* Task instructions
Only one span of the listing below should come back. It runs from the line with "Proof. First note" through the line with "that start with a negative integer and with a positive integer.", and each of its lines must be reproduced exactly.

* Source material
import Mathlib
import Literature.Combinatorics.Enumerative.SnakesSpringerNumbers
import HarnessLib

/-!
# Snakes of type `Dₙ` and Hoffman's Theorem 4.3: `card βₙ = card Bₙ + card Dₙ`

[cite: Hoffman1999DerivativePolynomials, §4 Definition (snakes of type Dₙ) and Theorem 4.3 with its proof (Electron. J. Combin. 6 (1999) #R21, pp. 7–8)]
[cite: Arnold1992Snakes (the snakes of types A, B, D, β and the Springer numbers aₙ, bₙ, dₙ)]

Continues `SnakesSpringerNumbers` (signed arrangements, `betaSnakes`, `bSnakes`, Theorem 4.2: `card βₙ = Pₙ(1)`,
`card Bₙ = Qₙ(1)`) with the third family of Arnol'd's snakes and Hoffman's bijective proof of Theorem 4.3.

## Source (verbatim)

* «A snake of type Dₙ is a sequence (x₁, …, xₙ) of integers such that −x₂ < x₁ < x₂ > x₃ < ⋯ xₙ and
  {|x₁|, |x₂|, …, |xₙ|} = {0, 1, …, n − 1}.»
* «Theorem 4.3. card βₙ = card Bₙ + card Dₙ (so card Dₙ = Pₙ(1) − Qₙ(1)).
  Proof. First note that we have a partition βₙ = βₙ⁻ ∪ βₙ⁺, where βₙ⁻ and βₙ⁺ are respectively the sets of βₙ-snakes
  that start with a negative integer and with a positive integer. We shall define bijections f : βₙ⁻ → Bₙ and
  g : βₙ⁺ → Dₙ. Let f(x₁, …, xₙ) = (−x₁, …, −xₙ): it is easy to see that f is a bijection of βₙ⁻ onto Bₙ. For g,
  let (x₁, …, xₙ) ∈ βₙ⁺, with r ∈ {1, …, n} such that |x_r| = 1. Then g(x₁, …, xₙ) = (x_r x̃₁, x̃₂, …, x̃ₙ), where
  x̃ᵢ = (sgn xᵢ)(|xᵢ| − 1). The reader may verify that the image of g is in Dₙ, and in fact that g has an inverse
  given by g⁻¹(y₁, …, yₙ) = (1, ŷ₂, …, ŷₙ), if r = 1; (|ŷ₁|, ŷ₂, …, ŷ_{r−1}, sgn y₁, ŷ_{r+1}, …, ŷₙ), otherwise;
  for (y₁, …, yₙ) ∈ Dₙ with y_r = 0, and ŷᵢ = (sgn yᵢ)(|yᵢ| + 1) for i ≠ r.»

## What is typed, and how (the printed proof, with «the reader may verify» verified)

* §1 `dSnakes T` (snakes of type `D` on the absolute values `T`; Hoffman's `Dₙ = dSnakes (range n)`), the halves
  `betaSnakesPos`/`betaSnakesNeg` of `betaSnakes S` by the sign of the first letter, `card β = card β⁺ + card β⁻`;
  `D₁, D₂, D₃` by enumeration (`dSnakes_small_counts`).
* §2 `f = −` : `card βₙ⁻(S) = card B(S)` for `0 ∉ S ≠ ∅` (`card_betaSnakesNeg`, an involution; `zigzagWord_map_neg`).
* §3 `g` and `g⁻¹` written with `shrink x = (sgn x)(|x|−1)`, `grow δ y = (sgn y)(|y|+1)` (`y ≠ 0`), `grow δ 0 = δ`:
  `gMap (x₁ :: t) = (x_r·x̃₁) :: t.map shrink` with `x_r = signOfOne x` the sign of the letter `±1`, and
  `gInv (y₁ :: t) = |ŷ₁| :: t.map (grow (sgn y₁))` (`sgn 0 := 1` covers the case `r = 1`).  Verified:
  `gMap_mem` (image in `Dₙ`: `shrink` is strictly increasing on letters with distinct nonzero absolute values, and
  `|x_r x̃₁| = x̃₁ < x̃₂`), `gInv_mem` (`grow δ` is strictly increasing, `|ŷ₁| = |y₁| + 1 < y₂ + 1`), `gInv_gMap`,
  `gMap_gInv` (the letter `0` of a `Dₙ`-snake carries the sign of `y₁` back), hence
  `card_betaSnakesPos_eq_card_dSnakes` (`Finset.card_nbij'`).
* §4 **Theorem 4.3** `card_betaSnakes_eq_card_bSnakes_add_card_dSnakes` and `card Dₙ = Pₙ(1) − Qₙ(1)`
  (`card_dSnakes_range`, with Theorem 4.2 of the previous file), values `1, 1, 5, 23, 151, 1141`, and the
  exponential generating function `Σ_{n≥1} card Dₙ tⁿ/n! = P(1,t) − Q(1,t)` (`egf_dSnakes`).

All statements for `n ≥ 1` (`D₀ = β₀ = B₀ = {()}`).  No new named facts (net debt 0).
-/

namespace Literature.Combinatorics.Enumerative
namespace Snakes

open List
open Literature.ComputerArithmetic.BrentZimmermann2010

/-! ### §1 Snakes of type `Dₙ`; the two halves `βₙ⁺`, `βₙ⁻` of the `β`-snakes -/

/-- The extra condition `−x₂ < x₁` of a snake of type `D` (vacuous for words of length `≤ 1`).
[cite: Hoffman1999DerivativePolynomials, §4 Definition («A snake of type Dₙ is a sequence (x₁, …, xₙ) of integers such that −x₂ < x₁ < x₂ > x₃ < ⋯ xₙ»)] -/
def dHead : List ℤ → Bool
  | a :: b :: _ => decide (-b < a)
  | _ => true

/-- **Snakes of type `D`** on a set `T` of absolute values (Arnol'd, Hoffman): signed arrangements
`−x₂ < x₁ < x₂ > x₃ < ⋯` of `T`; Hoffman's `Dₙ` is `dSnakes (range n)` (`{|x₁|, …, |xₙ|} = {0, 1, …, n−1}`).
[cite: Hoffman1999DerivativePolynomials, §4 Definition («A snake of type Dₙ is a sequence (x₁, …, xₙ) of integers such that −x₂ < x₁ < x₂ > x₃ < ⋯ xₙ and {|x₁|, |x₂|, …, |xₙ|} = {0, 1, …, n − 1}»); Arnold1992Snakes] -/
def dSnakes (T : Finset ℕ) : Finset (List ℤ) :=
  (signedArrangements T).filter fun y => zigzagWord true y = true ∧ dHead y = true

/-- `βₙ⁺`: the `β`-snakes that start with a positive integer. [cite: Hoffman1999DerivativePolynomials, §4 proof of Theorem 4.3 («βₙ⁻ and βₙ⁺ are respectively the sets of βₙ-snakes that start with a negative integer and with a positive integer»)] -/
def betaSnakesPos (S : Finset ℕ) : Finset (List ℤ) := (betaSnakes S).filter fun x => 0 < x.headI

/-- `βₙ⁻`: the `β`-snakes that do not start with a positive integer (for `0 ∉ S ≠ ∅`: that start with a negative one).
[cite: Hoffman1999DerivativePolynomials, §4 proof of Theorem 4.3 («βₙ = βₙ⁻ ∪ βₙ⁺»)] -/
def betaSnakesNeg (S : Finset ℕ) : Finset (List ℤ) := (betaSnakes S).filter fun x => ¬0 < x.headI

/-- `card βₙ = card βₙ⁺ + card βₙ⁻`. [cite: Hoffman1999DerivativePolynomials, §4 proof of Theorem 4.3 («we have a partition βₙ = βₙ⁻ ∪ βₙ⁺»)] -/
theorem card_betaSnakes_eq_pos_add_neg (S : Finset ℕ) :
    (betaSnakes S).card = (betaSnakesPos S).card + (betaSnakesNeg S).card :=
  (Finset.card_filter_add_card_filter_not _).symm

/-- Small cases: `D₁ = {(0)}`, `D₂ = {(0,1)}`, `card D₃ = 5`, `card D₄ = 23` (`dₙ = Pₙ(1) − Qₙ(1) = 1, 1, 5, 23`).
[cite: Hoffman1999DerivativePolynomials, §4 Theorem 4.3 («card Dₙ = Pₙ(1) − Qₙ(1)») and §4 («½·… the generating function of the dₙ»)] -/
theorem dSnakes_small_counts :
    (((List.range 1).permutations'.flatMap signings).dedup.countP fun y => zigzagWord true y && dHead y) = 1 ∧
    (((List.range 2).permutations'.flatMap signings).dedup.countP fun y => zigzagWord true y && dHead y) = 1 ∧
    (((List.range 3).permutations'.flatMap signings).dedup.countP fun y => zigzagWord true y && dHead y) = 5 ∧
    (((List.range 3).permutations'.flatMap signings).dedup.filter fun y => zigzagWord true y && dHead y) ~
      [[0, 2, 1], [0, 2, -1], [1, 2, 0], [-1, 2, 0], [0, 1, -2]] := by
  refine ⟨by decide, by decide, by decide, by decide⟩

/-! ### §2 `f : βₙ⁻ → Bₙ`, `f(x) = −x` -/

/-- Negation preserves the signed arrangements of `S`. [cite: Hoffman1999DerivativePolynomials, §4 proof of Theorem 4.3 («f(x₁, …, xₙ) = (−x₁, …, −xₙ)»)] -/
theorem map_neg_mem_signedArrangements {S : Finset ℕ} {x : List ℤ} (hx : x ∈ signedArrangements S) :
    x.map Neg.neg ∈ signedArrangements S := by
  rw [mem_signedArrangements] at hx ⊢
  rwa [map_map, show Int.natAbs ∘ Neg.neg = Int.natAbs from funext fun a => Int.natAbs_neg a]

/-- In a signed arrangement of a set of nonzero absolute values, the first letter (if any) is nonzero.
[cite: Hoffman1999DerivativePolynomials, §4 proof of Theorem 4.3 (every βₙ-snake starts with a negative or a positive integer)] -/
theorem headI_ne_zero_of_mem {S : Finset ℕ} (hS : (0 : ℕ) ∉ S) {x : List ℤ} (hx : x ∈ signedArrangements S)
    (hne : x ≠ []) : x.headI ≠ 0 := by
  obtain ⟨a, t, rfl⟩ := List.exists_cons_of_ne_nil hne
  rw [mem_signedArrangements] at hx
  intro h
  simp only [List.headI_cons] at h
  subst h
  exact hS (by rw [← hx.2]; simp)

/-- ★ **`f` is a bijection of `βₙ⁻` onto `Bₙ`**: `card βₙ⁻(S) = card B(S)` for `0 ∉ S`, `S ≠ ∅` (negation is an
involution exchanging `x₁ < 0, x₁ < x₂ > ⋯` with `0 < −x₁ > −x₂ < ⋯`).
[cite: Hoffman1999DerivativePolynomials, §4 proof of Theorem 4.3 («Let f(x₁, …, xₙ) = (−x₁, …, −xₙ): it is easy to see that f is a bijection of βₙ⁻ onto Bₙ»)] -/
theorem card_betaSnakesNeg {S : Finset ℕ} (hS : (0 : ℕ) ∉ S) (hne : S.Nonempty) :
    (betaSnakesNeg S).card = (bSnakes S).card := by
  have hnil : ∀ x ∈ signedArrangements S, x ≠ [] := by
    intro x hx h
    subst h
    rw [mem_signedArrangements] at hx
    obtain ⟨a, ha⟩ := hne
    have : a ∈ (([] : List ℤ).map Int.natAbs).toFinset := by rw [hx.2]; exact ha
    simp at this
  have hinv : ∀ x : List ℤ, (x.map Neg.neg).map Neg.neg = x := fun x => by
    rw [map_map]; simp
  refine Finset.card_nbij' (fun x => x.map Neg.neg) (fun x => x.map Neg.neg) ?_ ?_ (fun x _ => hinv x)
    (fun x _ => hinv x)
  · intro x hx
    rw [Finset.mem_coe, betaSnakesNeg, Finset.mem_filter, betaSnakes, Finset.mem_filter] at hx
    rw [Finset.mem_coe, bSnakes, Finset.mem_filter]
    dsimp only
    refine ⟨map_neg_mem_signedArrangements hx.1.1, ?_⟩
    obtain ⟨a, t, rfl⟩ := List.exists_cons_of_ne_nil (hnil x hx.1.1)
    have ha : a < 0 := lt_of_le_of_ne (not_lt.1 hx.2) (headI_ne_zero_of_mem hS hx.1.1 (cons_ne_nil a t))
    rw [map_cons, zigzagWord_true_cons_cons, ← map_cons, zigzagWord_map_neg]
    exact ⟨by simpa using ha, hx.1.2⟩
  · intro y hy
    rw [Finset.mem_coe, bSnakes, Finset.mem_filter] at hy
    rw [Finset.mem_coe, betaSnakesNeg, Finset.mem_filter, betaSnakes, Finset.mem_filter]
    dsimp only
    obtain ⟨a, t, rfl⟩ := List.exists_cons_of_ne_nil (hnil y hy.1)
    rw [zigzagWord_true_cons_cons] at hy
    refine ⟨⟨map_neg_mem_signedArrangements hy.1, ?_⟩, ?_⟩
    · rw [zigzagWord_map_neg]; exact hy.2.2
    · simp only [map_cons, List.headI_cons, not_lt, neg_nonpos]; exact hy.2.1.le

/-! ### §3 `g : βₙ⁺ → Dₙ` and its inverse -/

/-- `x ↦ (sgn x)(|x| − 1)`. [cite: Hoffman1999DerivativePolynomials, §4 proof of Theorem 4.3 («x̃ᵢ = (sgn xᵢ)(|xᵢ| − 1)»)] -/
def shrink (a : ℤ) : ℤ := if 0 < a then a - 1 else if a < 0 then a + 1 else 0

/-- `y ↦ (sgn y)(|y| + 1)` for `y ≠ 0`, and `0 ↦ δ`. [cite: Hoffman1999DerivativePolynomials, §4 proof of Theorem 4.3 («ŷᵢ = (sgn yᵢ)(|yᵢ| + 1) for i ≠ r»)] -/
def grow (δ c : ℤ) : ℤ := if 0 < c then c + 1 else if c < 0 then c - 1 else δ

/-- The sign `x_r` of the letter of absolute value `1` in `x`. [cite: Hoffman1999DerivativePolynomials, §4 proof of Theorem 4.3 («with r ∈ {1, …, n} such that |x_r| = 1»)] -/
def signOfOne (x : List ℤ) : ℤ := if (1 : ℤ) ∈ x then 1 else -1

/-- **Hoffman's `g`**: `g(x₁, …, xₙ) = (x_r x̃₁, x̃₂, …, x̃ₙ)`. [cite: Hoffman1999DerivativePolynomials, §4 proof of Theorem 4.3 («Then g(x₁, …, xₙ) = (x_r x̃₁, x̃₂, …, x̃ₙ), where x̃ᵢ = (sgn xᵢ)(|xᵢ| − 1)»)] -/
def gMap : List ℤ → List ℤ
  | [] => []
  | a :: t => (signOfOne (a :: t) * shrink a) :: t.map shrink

* Finished exercise
  Proof. First note that we have a partition βₙ = βₙ⁻ ∪ βₙ⁺, where βₙ⁻ and βₙ⁺ are respectively the sets of βₙ-snakes
  that start with a negative integer and with a positive integer. We shall define bijections f : βₙ⁻ → Bₙ and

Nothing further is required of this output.